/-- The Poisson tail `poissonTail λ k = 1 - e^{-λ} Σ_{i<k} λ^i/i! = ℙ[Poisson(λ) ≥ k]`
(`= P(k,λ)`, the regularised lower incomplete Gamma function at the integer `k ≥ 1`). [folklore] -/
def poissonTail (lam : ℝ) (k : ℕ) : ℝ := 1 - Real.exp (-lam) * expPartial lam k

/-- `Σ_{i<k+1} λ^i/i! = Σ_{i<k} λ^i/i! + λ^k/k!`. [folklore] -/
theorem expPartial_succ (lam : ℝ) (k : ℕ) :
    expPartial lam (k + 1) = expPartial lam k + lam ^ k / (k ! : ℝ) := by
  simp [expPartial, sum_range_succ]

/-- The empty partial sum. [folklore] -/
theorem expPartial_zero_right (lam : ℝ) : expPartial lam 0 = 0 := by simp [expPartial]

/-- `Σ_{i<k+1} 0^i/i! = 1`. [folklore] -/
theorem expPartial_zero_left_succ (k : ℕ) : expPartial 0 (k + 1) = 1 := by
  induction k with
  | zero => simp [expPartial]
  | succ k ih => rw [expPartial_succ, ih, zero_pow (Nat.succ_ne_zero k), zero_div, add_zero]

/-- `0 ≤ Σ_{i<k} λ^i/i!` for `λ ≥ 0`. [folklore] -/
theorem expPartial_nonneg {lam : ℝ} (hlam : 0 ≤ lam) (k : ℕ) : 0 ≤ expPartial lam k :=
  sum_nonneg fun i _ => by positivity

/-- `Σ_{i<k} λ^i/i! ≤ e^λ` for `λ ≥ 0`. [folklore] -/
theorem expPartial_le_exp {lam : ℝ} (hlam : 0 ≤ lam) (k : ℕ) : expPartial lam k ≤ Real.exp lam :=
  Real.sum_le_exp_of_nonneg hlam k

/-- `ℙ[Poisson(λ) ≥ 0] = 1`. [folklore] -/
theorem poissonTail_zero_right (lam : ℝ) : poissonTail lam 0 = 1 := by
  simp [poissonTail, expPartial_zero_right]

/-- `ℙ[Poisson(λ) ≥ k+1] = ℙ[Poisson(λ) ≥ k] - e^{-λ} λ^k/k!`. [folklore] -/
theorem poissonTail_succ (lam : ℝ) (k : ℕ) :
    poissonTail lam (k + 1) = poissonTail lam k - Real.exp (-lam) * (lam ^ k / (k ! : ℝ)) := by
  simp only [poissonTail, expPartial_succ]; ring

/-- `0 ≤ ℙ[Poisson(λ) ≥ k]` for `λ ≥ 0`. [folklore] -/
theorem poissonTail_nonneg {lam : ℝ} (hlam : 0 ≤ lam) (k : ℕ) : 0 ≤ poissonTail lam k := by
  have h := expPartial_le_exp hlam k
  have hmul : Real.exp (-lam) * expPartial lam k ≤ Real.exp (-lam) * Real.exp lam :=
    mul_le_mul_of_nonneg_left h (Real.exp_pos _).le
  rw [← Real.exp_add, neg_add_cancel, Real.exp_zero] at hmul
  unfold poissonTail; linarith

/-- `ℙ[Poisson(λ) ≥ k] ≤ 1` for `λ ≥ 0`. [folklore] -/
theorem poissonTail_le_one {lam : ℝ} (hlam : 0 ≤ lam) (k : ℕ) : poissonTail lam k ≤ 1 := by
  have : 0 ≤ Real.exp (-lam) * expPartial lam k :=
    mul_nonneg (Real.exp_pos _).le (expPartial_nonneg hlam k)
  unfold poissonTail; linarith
━━━━━━━━
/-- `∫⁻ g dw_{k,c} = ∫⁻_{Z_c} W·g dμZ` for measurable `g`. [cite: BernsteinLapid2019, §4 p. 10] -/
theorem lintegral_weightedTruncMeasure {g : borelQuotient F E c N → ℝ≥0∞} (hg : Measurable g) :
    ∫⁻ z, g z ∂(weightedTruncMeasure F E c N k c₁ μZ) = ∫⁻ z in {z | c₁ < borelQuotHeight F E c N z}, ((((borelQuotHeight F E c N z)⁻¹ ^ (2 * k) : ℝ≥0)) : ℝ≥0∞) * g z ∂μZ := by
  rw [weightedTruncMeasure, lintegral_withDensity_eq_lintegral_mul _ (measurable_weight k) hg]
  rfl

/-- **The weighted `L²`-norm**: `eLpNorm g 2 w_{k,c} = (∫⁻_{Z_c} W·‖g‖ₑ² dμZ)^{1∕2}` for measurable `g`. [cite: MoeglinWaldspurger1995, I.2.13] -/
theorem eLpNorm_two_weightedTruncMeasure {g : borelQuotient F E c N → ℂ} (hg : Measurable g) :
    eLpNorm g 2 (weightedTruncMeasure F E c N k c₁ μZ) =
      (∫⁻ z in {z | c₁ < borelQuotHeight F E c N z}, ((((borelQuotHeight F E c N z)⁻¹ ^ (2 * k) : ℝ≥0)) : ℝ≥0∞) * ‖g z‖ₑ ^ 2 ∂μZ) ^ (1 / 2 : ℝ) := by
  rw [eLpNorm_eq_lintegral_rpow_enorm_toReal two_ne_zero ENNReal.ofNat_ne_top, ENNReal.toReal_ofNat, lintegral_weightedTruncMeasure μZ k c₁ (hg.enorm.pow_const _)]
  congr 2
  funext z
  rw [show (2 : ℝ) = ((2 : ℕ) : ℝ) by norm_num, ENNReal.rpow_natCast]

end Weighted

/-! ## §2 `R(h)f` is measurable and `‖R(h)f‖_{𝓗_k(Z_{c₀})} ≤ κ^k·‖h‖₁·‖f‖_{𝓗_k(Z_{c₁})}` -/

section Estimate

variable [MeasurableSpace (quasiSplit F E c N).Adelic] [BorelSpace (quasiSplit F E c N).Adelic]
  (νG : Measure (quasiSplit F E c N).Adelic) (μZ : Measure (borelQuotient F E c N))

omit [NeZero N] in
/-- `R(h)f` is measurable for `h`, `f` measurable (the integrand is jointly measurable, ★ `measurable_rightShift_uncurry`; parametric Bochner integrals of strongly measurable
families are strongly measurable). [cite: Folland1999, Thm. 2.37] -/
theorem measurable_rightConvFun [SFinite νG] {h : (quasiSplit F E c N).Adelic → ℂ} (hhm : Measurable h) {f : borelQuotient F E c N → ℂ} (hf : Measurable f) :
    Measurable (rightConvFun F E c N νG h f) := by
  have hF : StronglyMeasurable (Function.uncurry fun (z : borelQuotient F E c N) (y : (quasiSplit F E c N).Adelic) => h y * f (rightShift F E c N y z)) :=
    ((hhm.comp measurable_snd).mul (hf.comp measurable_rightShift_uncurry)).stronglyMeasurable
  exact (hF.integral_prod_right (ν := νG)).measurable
━━━━━━━━
What the task asks:
Make a list of all lines in the data that contain "borelQuotient".

Answer to the exercise:
theorem lintegral_weightedTruncMeasure {g : borelQuotient F E c N → ℝ≥0∞} (hg : Measurable g) :
theorem eLpNorm_two_weightedTruncMeasure {g : borelQuotient F E c N → ℂ} (hg : Measurable g) :
  (νG : Measure (quasiSplit F E c N).Adelic) (μZ : Measure (borelQuotient F E c N))
theorem measurable_rightConvFun [SFinite νG] {h : (quasiSplit F E c N).Adelic → ℂ} (hhm : Measurable h) {f : borelQuotient F E c N → ℂ} (hf : Measurable f) :
  have hF : StronglyMeasurable (Function.uncurry fun (z : borelQuotient F E c N) (y : (quasiSplit F E c N).Adelic) => h y * f (rightShift F E c N y z)) :=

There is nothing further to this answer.